Tamsyn didn’t have the heart to tell her mom that while those qualities might be nice, they didn’t exactly make her a knockout. Her hands were practical healer’s hands, her hair a plain brown, and her eyes…well, her eyes were okay. Sometimes she thought they looked like dark amber. But what man would care about her eyes when women like Juanita with their seductive, curvy bodies were sashaying around? Tamsyn was all legs and strong bones. More horse than leopard, she thought morosely.
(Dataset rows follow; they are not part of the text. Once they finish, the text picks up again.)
import Summits.Langlands.Langlands.Theses.QuarterDeficit1951
import Literature.NumberTheory.GaloisRepresentations.GaloisRepUnramifiedProofs
import Literature.NumberTheory.GaloisRepresentations.TateUnramifiedLiftingHolds
import Literature.NumberTheory.GaloisRepresentations.DirichletCharacterOfGaloisCharacter
import Literature.FieldTheory.AlgClosed.PadicAlgClEquivComplex
import Literature.NumberTheory.Automorphic.BCDTTheoremBWildAtThreeDet
import Literature.NumberTheory.GaloisRepresentations.TameInertiaGlobalCyclic
import Literature.NumberTheory.Automorphic.LanglandsTetrahedral

/-!
# Route `QuarterDeficit1951` (Langlands) — crux `IcosahedralSupply`: cyclic inertia image at `1951`

Auxiliary registered helper for the stub `stub_dmLocal1951` (line `Sketch`): for any homomorphism
`e₀ : Γ_ℚ → S₅` with open kernel and any prime `𝔓` of `ℤ̄` above `1951`, the image `e₀(I_𝔓)` of
the inertia group is cyclic, generated by the image of one element of `I_𝔓`.

* Wild inertia dies: an element of `Γ_ℚ^u(𝔓)`, `u > 0`, acts on the finite `Γ_ℚ`-set `S₅` (left
  multiplication through `e₀`, open pointwise stabiliser `ker e₀`) through an element of
  `1951`-power order, and `#S₅ = 120` is prime to `1951`.
* The tame quotient of `I_𝔓` is pro-cyclic (Serre, *Corps locaux*, IV §2, Cor. 1 of Prop. 7), in
  the tree's form `exists_map_inertia_eq_zpowers_of_forall_absUpperRamificationSubgroup`.
-/

set_option linter.dupNamespace false

noncomputable section

open scoped NumberField MatrixGroups
open Field IsDedekindDomain Polynomial
open Literature.NumberTheory.GaloisRepresentations Literature.NumberTheory.PAdicHodge

namespace Summit.Langlands.Langlands.Theorems.QuarterDeficit1951

/-- An element `σ` of a wild ramification group `Γ_K^u(𝔓)`, `u > 0`, at a prime `𝔓 ∣ v ∣ p`, is
mapped by a homomorphism `e : Γ_K → H` with open kernel to an element of `p`-power order:
`e (σ ^ p ^ k) = 1` for some `k`.  The action of `Γ_K` on the `Γ_K`-set `H` (left multiplication
through `e`) has the open pointwise stabiliser `ker e`, so it factors through a finite Galois
group in which `σ` lands in the `p`-group `G₁` (the tree's `exists_pow_prime_pow_smul_eq_self`;
Serre, *Corps locaux*, IV §2, Cor. 3 of Prop. 7). [folklore] -/
theorem exists_map_pow_prime_pow_eq_one_of_isOpen_ker
    {K : Type*} [Field K] [NumberField K] {H : Type*} [Group H] (e : absoluteGaloisGroup K →* H)
    (hker : IsOpen ((e.ker : Subgroup (absoluteGaloisGroup K)) : Set (absoluteGaloisGroup K)))
    {v : HeightOneSpectrum (𝓞 K)} {𝔓 : Ideal (absIntegers (𝓞 K) K)} (h𝔓 : 𝔓 ∈ v.primesAbove)
    {p : ℕ} (hpv : (p : 𝓞 K) ∈ v.asIdeal) {u : ℝ} (hu : 0 < u) {σ : absoluteGaloisGroup K}
    (hσ : σ ∈ absUpperRamificationSubgroup (𝓞 K) 𝔓 u) :
    ∃ k : ℕ, e (σ ^ p ^ k) = 1 := by
  letI : MulAction (absoluteGaloisGroup K) H := MulAction.compHom _ e
  have hopen : IsOpen {τ : absoluteGaloisGroup K | ∀ x : H, τ • x = x} := by
    have hset : {τ : absoluteGaloisGroup K | ∀ x : H, τ • x = x} =
        ((e.ker : Subgroup (absoluteGaloisGroup K)) : Set (absoluteGaloisGroup K)) := by
      ext τ
      simp only [Set.mem_setOf_eq, SetLike.mem_coe, MonoidHom.mem_ker]
      constructor
      · intro hτ
        have h1 := hτ 1
        change e τ * 1 = 1 at h1
        rwa [mul_one] at h1
      · intro hτ x
        change e τ * x = x
        rw [hτ, one_mul]
    rw [hset]
    exact hker
  obtain ⟨k, hk⟩ :=
    Literature.NumberTheory.Automorphic.BCDT.exists_pow_prime_pow_smul_eq_self h𝔓 hpv hu hσ H hopen
  refine ⟨k, ?_⟩
  have h1 := hk 1
  change e (σ ^ p ^ k) * 1 = 1 at h1
  rwa [mul_one] at h1

/-- A permutation of five letters killed by a power of `1951` is trivial: its order divides both
`1951 ^ k` and `#S₅ = 120`, which are coprime. [folklore] -/
theorem perm_fin_five_eq_one_of_pow_pow_eq_one {g : Equiv.Perm (Fin 5)} {k : ℕ}
    (h : g ^ 1951 ^ k = 1) : g = 1 := by
  have h1 : orderOf g ∣ 1951 ^ k := orderOf_dvd_of_pow_eq_one h
  have hcard : Fintype.card (Equiv.Perm (Fin 5)) = 120 := by
    rw [Fintype.card_perm, Fintype.card_fin]; rfl
  have h2 : orderOf g ∣ 120 := hcard ▸ orderOf_dvd_card
  have hcop : Nat.Coprime (1951 ^ k) 120 := Nat.Coprime.pow_left k (by norm_num)
  exact orderOf_eq_one_iff.mp ((hcop.coprime_dvd_left h1).eq_one_of_dvd h2)

/-- **Helper stub for `stub_dmLocal1951` (cyclic inertia image at `1951`).** For a homomorphism
`e₀ : Γ_ℚ → S₅` with open kernel and a prime `𝔓` of `ℤ̄` above `1951`, the image `e₀(I_𝔓)` of the
inertia group is generated by the image of a single element of `I_𝔓`: wild inertia (pro-`1951`)
dies in `S₅` (`120` is prime to `1951`), and the tame quotient of `I_𝔓` is pro-cyclic.
[cite: SerreLocalFields1979, Ch. IV §2 Cor. 1 and Cor. 3 of Prop. 7] -/
theorem dmLocal1951_inertia_map_eq_zpowers (e₀ : absoluteGaloisGroup ℚ →* Equiv.Perm (Fin 5))
    (hker : IsOpen ((e₀.ker : Subgroup (absoluteGaloisGroup ℚ)) : Set (absoluteGaloisGroup ℚ))) :
    ∀ v : HeightOneSpectrum (𝓞 ℚ), v.residueCard = 1951 → ∀ 𝔓 ∈ v.primesAbove,
      ∃ s ∈ 𝔓.inertia (absoluteGaloisGroup ℚ),
        (𝔓.inertia (absoluteGaloisGroup ℚ)).map e₀ = Subgroup.zpowers (e₀ s) := by
  intro v hv 𝔓 h𝔓
  have hp : Nat.Prime 1951 := by norm_num
  -- `1951 ∈ v`
  have hpv : ((1951 : ℕ) : 𝓞 ℚ) ∈ v.asIdeal := by
    rw [Literature.NumberTheory.EllipticCurves.natCast_mem_asIdeal_iff_eq_primesEquiv_symm v hp,
      Equiv.eq_symm_apply]
    rw [FramedRep.residueCard_eq_coe_primesEquiv'] at hv
    exact Subtype.ext hv
  -- wild inertia dies in `S₅`
  have hwild : ∀ u : ℝ, 0 < u → ∀ σ ∈ absUpperRamificationSubgroup (𝓞 ℚ) 𝔓 u, e₀ σ = 1 := by
    intro u hu σ hσ
    obtain ⟨k, hk⟩ := exists_map_pow_prime_pow_eq_one_of_isOpen_ker e₀ hker h𝔓 hpv hu hσ
    rw [map_pow] at hk
    exact perm_fin_five_eq_one_of_pow_pow_eq_one hk
  -- the tame image is cyclic, generated by the image of an inertia element
  letI : TopologicalSpace (Equiv.Perm (Fin 5)) := ⊥
  haveI : DiscreteTopology (Equiv.Perm (Fin 5)) := ⟨rfl⟩
  have hcont : Continuous e₀ :=
    Literature.NumberTheory.Automorphic.MonoidHom.continuous_of_isOpen_ker e₀ hker
  let f : absoluteGaloisGroup ℚ →ₜ* Equiv.Perm (Fin 5) := ⟨e₀, hcont⟩
  obtain ⟨s, hs, h⟩ :=
    exists_map_inertia_eq_zpowers_of_forall_absUpperRamificationSubgroup h𝔓 f hwild
  exact ⟨s, hs, h⟩

end Summit.Langlands.Langlands.Theorems.QuarterDeficit1951

end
“If you give up,” Sadie said, cupping Tamsyn’s cheeks with soft hands, “you’ll regret it for all the long, lonely years that follow. So will he. Nathan thinks he knows what he’s doing, but starving the bond will destroy both of you.”

“How do I reach him?”

“That’s for you to figure out.” Her mother smiled. “But I’ll give you a hint—he’s a man. Treat him like one.”

• • •

TWO hours later, Tamsyn still hadn’t a clue about what she was going to do. Frustrated in more ways than one, she stomped downstairs with the intention of finding something with which to take her mind off Nate. Maybe her mom was quilting and needed an assistant. But the house proved to be empty. Sadie had left a note tacked to the back of the front door.
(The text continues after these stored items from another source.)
import Mathlib
import HarnessLib
import Summits.NavierStokesRegularity.NavierStokesRegularity.Theorems.PoloidalWindowDoorPoloidalWindowRigiditySymmetryGerms
import Summits.NavierStokesRegularity.NavierStokesRegularity.Theorems.PoloidalWindowDoorPoloidalWindowRigidityTimeHeightShearNormalForm
import Summits.NavierStokesRegularity.NavierStokesRegularity.Theorems.PoloidalWindowDoorPoloidalWindowRigidityClebsch
import Summits.NavierStokesRegularity.NavierStokesRegularity.Theorems.PoloidalWindowDoorLrcModEntireTwistingTHOscLiouville
import Summits.NavierStokesRegularity.NavierStokesRegularity.Theorems.PoloidalWindowDoorLrcModEntireTwistingTHPlaneOscillationLink
import Summits.NavierStokesRegularity.NavierStokesRegularity.Theorems.PoloidalWindowDoorLrcModEntireTwistingTHOscSimilarityObject
import Summits.NavierStokesRegularity.NavierStokesRegularity.Theorems.PoloidalWindowDoorLrcModEntireTwistingTHOscRoadMajorant

/-!
# Item `LrcModEntire` (stmt-NavierStokesRegularity-20428), skeleton twist_split v6 — the CLASS road to `stub_twistingTHGerm` BY NAME in PHYSICAL (t,z) CURRENCY:
# `stub_twistingTHGerm` ⇐ «∃ (O, Od, S) on t < 0: (OSC) pointwise, the Type-I dictionary of bounds (incl. √(−t)·O ≤ c), regularity, and the plane majorant
# |(1−μ)(v₂(t,y) − v₂(t,y′))| ≤ O(t,z) on proportional-shear planes» — no similarity variables visible

Cell ns-regularity-ideate, LEAD ns-poloidal-K2-p3 g13 (`--supports stmt-NavierStokesRegularity-20428`; the last assembly of the division of labour with ns-k2-port-2 g3:
their (h2-b) `…TwistingTHOscSimilarityObject.simObject_of_planeObject` (p688xxx) turns the (t,z)-object into the similarity object, `…TwistingTHOscLiouville._anyK`
(explicit weight ∘ duality) kills it, `exists_sim_preimage` brings `Q ≡ 0` back to `O ≡ 0`, and the ending of `…TwistingTHOscRoadMajorant` (link lemma + normal form +
flat planes + openness of non-flatness) gives `v ≡ 0`).

* `eq_zero_of_weightOsc_zero` — class + poloidal + a (TH) window + «on every proportional-shear plane of the slice t = −1 the weight oscillation vanishes» ⇒ `v ≡ 0`
  (the ending, factored out);
* `eq_zero_of_planeOscObject` — class + poloidal + (TH) window + the (t,z)-object ⇒ `v ≡ 0`;
* `twistingTHGerm_of_planeOscObject` — the registered signature of `stub_twistingTHGerm` VERBATIM from the (t,z)-object supplied per normalised windowed profile.
READING: the (TH) column of `LrcModEntire` = produce, for the weighted plane oscillation of v₂, a C²-in-z / jointly-C¹ majorant O with (OSC) and the Type-I dictionary —
(h1) the size bound √(−t)·O ≤ c toward the past [WALL] + (h2) smoothness (soft envelopes, memo §5sexies).  The INPUT list is port-2's, verbatim.

WHAT THIS IS NOT: not a claim about Navier–Stokes regularity and not a proof of the stub — a reduction BY NAME to a typed analytic hypothesis in physical variables
(bears_on LADDER-NS N0, item 20428 / crux 19708; both OPEN).
-/

noncomputable section

-- the summit and its single sub-problem share the name (CONVENTIONS §1), as in every Theorems file
set_option linter.dupNamespace false

namespace Summit.NavierStokesRegularity.NavierStokesRegularity.Theorems.PoloidalWindowDoorLrcModEntireTwistingTHOscRoadPlane

open Set Filter Topology Function
open scoped RealInnerProductSpace InnerProductSpace Laplacian
open Literature.Analysis Literature.Analysis.FluidPDE
open Summit.NavierStokesRegularity.NavierStokesRegularity.Theorems.PoloidalWindowDoorPoloidalWindowRigiditySymmetryGerms
open Summit.NavierStokesRegularity.NavierStokesRegularity.Theorems.PoloidalWindowDoorPoloidalWindowRigidityTimeHeightShearNormalForm
open Summit.NavierStokesRegularity.NavierStokesRegularity.Theorems.PoloidalWindowDoorPoloidalWindowRigidityClebsch
open Summit.NavierStokesRegularity.NavierStokesRegularity.Theorems.PoloidalWindowDoorLrcModEntireTwistingTHOscLiouville
open Summit.NavierStokesRegularity.NavierStokesRegularity.Theorems.PoloidalWindowDoorLrcModEntireTwistingTHPlaneOscillationLink
open Summit.NavierStokesRegularity.NavierStokesRegularity.Theorems.PoloidalWindowDoorLrcModEntireTwistingTHOscSimilarityDefs
open Summit.NavierStokesRegularity.NavierStokesRegularity.Theorems.PoloidalWindowDoorLrcModEntireTwistingTHOscSimilarityTransform
open Summit.NavierStokesRegularity.NavierStokesRegularity.Theorems.PoloidalWindowDoorLrcModEntireTwistingTHOscSimilarityObject
open Summit.NavierStokesRegularity.NavierStokesRegularity.Theorems.PoloidalWindowDoorLrcModEntireTwistingTHOscRoadMajorant


/-- **THE ENDING, factored out**: class + poloidal + a (TH) window + «on every proportional-shear plane `{y₂ = z}` (slope `μ`) of the slice `t = −1`,
`(1−μ)(v₂(y) − v₂(y′)) = 0` for all `y, y′` on the plane» ⇒ `v ≡ 0`.  (Link lemma ⇒ the vorticity vanishes on every such plane; every plane is flat or
proportional-shear by `timeHeightShear_normalForm`; flat planes on all heights ⇒ `eq_zero_of_flatPlanes_open`; else non-flatness is open in the height and
`eq_zero_of_curl_eq_zero_on_open` ends.) -/
theorem eq_zero_of_weightOsc_zero {C : ℝ} {v : ℝ → EuclideanSpace ℝ (Fin 3) → EuclideanSpace ℝ (Fin 3)}
    (hrate : HasTypeITimeDecay C v) (hcont : ContinuousOn (uncurry v) (Iio (0 : ℝ) ×ˢ univ))
    (hmild : ∀ s t : ℝ, s < t → t < 0 → ∀ x,
      v t x = UnboundedOperators.heatExtension (v s) (t - s) x - oseenDuhamel 1 s v v t x)
    (hdiv : ∀ t < 0, VectorCalculus.IsDivFree (v t))
    (hpol : ∀ s < 0, ∀ y, ⟪curl (v s) y, EuclideanSpace.single 2 1⟫_ℝ = 0)
    {W : Set (ℝ × EuclideanSpace ℝ (Fin 3))} (hW : IsOpen W) (hWne : W.Nonempty) (hWs : W ⊆ Iio (0 : ℝ) ×ˢ univ)
    {m : ℝ → ℝ → ℝ}
    (hTH : ∀ z ∈ W, ∀ b : Fin 3, b ≠ 2 →
      fderiv ℝ (v z.1) z.2 (EuclideanSpace.single 2 1) b = m z.1 (z.2 2) * fderiv ℝ (v z.1) z.2 (EuclideanSpace.single b 1) 2)
    (hosc : ∀ z μ : ℝ, (∀ y : EuclideanSpace ℝ (Fin 3), y 2 = z → ∀ b : Fin 3, b ≠ 2 →
        fderiv ℝ (v (-1)) y (EuclideanSpace.single 2 1) b = μ * fderiv ℝ (v (-1)) y (EuclideanSpace.single b 1) 2) →
      ∀ y y' : EuclideanSpace ℝ (Fin 3), y 2 = z → y' 2 = z → (1 - μ) * (v (-1) y 2 - v (-1) y' 2) = 0) :
    ∀ t < 0, ∀ x, v t x = 0 := by
  have hs : (-1 : ℝ) < 0 := by norm_num
  have hV1 : ContDiff ℝ 1 (v (-1)) := (contDiff_slice hrate hcont hmild hs).of_le (by norm_cast)
  have hVd : Differentiable ℝ (v (-1)) := hV1.differentiable one_ne_zero
  have hpol1 : ∀ y : EuclideanSpace ℝ (Fin 3), curl (v (-1)) y 2 = 0 := fun y =>
    curl_apply_two_eq_zero_of_inner (hpol (-1) hs y)
  have hshear : ∀ z μ : ℝ, (∀ y : EuclideanSpace ℝ (Fin 3), y 2 = z → ∀ b : Fin 3, b ≠ 2 →
      fderiv ℝ (v (-1)) y (EuclideanSpace.single 2 1) b = μ * fderiv ℝ (v (-1)) y (EuclideanSpace.single b 1) 2) →
      ∀ y : EuclideanSpace ℝ (Fin 3), y 2 = z → curl (v (-1)) y = 0 := fun z μ hμ y hy =>
    curl_eq_zero_on_plane_of_weightOsc_zero hVd hμ (fun y' hy' => hpol1 y') (hosc z μ hμ) hy
  have hNF := timeHeightShear_normalForm hrate hcont hmild hW hWne hWs hTH (-1) hs
  by_cases hall : ∀ cc : ℝ, ∀ y : EuclideanSpace ℝ (Fin 3), y 2 = cc →
      fderiv ℝ (v (-1)) y (EuclideanSpace.single 0 1) 2 = 0 ∧ fderiv ℝ (v (-1)) y (EuclideanSpace.single 1 1) 2 = 0
  · exact eq_zero_of_flatPlanes_open hrate hcont hmild hdiv hpol hs isOpen_univ univ_nonempty fun cc _ y hy => hall cc y hy
  · push Not at hall
    obtain ⟨c₀, y₀, hy₀, hne⟩ := hall
    have hne' : ∃ b : Fin 3, b ≠ 2 ∧ fderiv ℝ (v (-1)) y₀ (EuclideanSpace.single b 1) 2 ≠ 0 := by
      by_cases h0 : fderiv ℝ (v (-1)) y₀ (EuclideanSpace.single 0 1) 2 = 0
      · exact ⟨1, by decide, hne h0⟩
      · exact ⟨0, by decide, h0⟩
    obtain ⟨b, hb, hneb⟩ := hne'
    have hev := nonflat_nhds hV1 (b := b) hneb
    rw [hy₀] at hev
    obtain ⟨ε, hε, hball⟩ := Metric.eventually_nhds_iff.1 hev
    have hcurl : ∀ y ∈ {y : EuclideanSpace ℝ (Fin 3) | y 2 ∈ Metric.ball c₀ ε}, curl (v (-1)) y = 0 := by
      intro y hy
      obtain ⟨y₁, hy₁, hne₁⟩ := hball hy
      rcases hNF (y 2) with hflat | ⟨μ, hμ⟩
      · exact absurd ((fun h => by fin_cases b <;> simp_all) (hflat y₁ hy₁)) (by simpa using hne₁)
      · exact hshear (y 2) μ hμ y rfl
    have hU : IsOpen {y : EuclideanSpace ℝ (Fin 3) | y 2 ∈ Metric.ball c₀ ε} :=
      Metric.isOpen_ball.preimage (EuclideanSpace.proj (𝕜 := ℝ) (2 : Fin 3)).continuous
    have hUne : ({y : EuclideanSpace ℝ (Fin 3) | y 2 ∈ Metric.ball c₀ ε}).Nonempty := ⟨y₀, by simpa [hy₀] using hε⟩
    exact eq_zero_of_curl_eq_zero_on_open hrate hcont hmild hdiv hs hU hUne hcurl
Your father and I decided to go for a bit of a roam.

Translation: They were off feeding their animals’ need for the wild and who knew when they would return. It could be days.

“Great,” she muttered, feeling sorry for herself. Trudging into the living room, she had the beginnings of a good sulk going when she spied a box on the coffee table with her name on it.

Another note:

Tammy, darling, I thought you might like to do these while things are quiet (and you’re sulking). We could do with some new ones. Love, Mom

Opening the box, she found it filled with homemade Christmas decorations. She smiled, unable to resist their magic. Every year until the horrible day when a bloody nightmare had forced her to step into the position of DarkRiver’s healer, she had made these with her family. There were silver cardboard angels and beads strung on fishing wire and beautifully detailed paper dolls. But what held her attention were the round glass ornaments.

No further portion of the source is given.